Quote: (04-05-2014 09:05 AM)Vaun Wrote:  

well the grass isn't always greener. my parents have been married for 40 years, and about 20 too long. my mom is messed up psychologically and doesnt support her husband, and my dad is doing the whole thing out of obligation. He has told me this, and he leads a life of desperation, so much so while I was a child and teenager, he had an apartment in another city for his job. lots of men do this right or wrong, but its still not the 'ideal' we think of about marriage. So much so that they are both very unhealthy, my mom should have gotten a hip replacement over 5 years ago and now can not walk, and I am convinced now that she didnt get it because she wants my dad to wait on her, seriously... My dad is miserable and if I was in his situation I would either off myself or leave.

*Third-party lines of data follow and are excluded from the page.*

/-- ★ **ISOL∘(δ) IS EQUIVARIANT** (the `hisol` binder of (T3) ∕ ✓`tubeGrowth_of_pos_of_isolated`). [cite: Balaban1985Variational, Prop. 7 p.299, (4) p.278] -/
theorem isolAt_gaugeAct_iff (u : Site (F.P K) 0 → Matrix.specialUnitaryGroup (Fin 2) ℂ) {γ b₀ p₀ ε₀ : ℝ} (hε₀ : 0 ≤ ε₀)
    (V : GaugeField (F.P J) 0 (Matrix.specialUnitaryGroup (Fin 2) ℂ)) (U₀ : GaugeField (F.P K) 0 (Matrix.specialUnitaryGroup (Fin 2) ℂ))
    (δ : ℝ) :
    (∀ U ∈ closure (fibre F ℰp J K hJK (GaugeField.gaugeAct (descTransf F J K hJK u) V) ∩ histGood F ℰp (θBal F.L γ b₀ p₀) K J),
      (∃ w : Site (F.P K) 0 → Matrix.specialUnitaryGroup (Fin 2) ℂ,
        (∀ U'' : GaugeField (F.P K) 0 (Matrix.specialUnitaryGroup (Fin 2) ℂ),
            descendTo F ℰp J K hJK (GaugeField.gaugeAct w U'') = descendTo F ℰp J K hJK U'') ∧
          ∀ ℓ : PBond (F.P K) 0, dist1 (U ℓ * ((GaugeField.gaugeAct w (GaugeField.gaugeAct u U₀)) ℓ)⁻¹) ≤ δ) →
      wilsonAction4 U ≤ minActionRegPr F J K hJK ε₀ (GaugeField.gaugeAct (descTransf F J K hJK u) V) →
      (⨅ w : {w : Site (F.P K) 0 → Matrix.specialUnitaryGroup (Fin 2) ℂ |
          ∀ U : GaugeField (F.P K) 0 (Matrix.specialUnitaryGroup (Fin 2) ℂ),
            descendTo F ℰp J K hJK (GaugeField.gaugeAct w U) = descendTo F ℰp J K hJK U},
        ∑ ℓ : PBond (F.P K) 0,
          dist1 (U ℓ * ((GaugeField.gaugeAct (w : Site (F.P K) 0 → Matrix.specialUnitaryGroup (Fin 2) ℂ) (GaugeField.gaugeAct u U₀)) ℓ)⁻¹) ^ 2) = 0) ↔
    (∀ U ∈ closure (fibre F ℰp J K hJK V ∩ histGood F ℰp (θBal F.L γ b₀ p₀) K J),
      (∃ w : Site (F.P K) 0 → Matrix.specialUnitaryGroup (Fin 2) ℂ,
        (∀ U'' : GaugeField (F.P K) 0 (Matrix.specialUnitaryGroup (Fin 2) ℂ),
            descendTo F ℰp J K hJK (GaugeField.gaugeAct w U'') = descendTo F ℰp J K hJK U'') ∧
          ∀ ℓ : PBond (F.P K) 0, dist1 (U ℓ * ((GaugeField.gaugeAct w U₀) ℓ)⁻¹) ≤ δ) →
      wilsonAction4 U ≤ minActionRegPr F J K hJK ε₀ V →
      (⨅ w : {w : Site (F.P K) 0 → Matrix.specialUnitaryGroup (Fin 2) ℂ |
          ∀ U : GaugeField (F.P K) 0 (Matrix.specialUnitaryGroup (Fin 2) ℂ),
            descendTo F ℰp J K hJK (GaugeField.gaugeAct w U) = descendTo F ℰp J K hJK U},
        ∑ ℓ : PBond (F.P K) 0,
          dist1 (U ℓ * ((GaugeField.gaugeAct (w : Site (F.P K) 0 → Matrix.specialUnitaryGroup (Fin 2) ℂ) U₀) ℓ)⁻¹) ^ 2) = 0) := by
  rw [minActionRegPr_gaugeAct F hJK hε₀]
  constructor
  · intro h U hU htube hA
    have hU' := (mem_closure_goodFibre_gaugeAct_iff F hJK u (γ := γ) (b₀ := b₀) (p₀ := p₀) V U).2 hU
    have h1 := h (GaugeField.gaugeAct u U) hU' ((tube_gaugeAct_iff F hJK u U U₀ δ).2 htube)
    rw [iInf_orbitDistSq_gaugeAct, wilsonAction4_gaugeAct] at h1
    exact h1 hA
  · intro h U hU htube hA
    obtain ⟨W, rfl⟩ : ∃ W, U = GaugeField.gaugeAct u W := ⟨_, (gaugeAct_gaugeAct_inv F u U).symm⟩
    have hW := (mem_closure_goodFibre_gaugeAct_iff F hJK u (γ := γ) (b₀ := b₀) (p₀ := p₀) V W).1 hU
    have h1 := h W hW ((tube_gaugeAct_iff F hJK u W U₀ δ).1 htube)
    rw [wilsonAction4_gaugeAct] at hA
    rw [iInf_orbitDistSq_gaugeAct]
    exact h1 hA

On the other hand, how many divorced parents and kids went on to lead happy fulfilling lives? I've known many. The ones that dont have other problems, I am convinced of that. I love seeing these moral crusaders who say the victims of divorce(kids and parents) are flawed and forever messed up. That their lives were "destroyed" lolzz. To say half of society is completely flawed is black and white ignorant thinking. The white knights who are so against people getting divorced instead make a solid case for never marrying.

There certainly is another side to it, and I value your opinion. I don't think of myself as a white knight in this (or any other!) regard. I'm not suggesting men suffer in silence out of obligation. I truly believe the most humane and workable solution -for both the man AND the woman - is what existed up through the 1950's, with the man FIRMLY in charge. Men didn't have to suffer in silence because the woman knew if she stepped out of line, he could slap her. Women (like children) crave authority, boundaries...strength. Our society has taken away men's right to be strong in a marriage, and I think women are lost without it. So yes, under the current legal environment, you are correct: those who think divorce is harmful to children make a very good case for never marrying and having kids in the first place.

Which is, of course, societal suicide. And that's what feminism is: a self-destructive, suicidal ideology.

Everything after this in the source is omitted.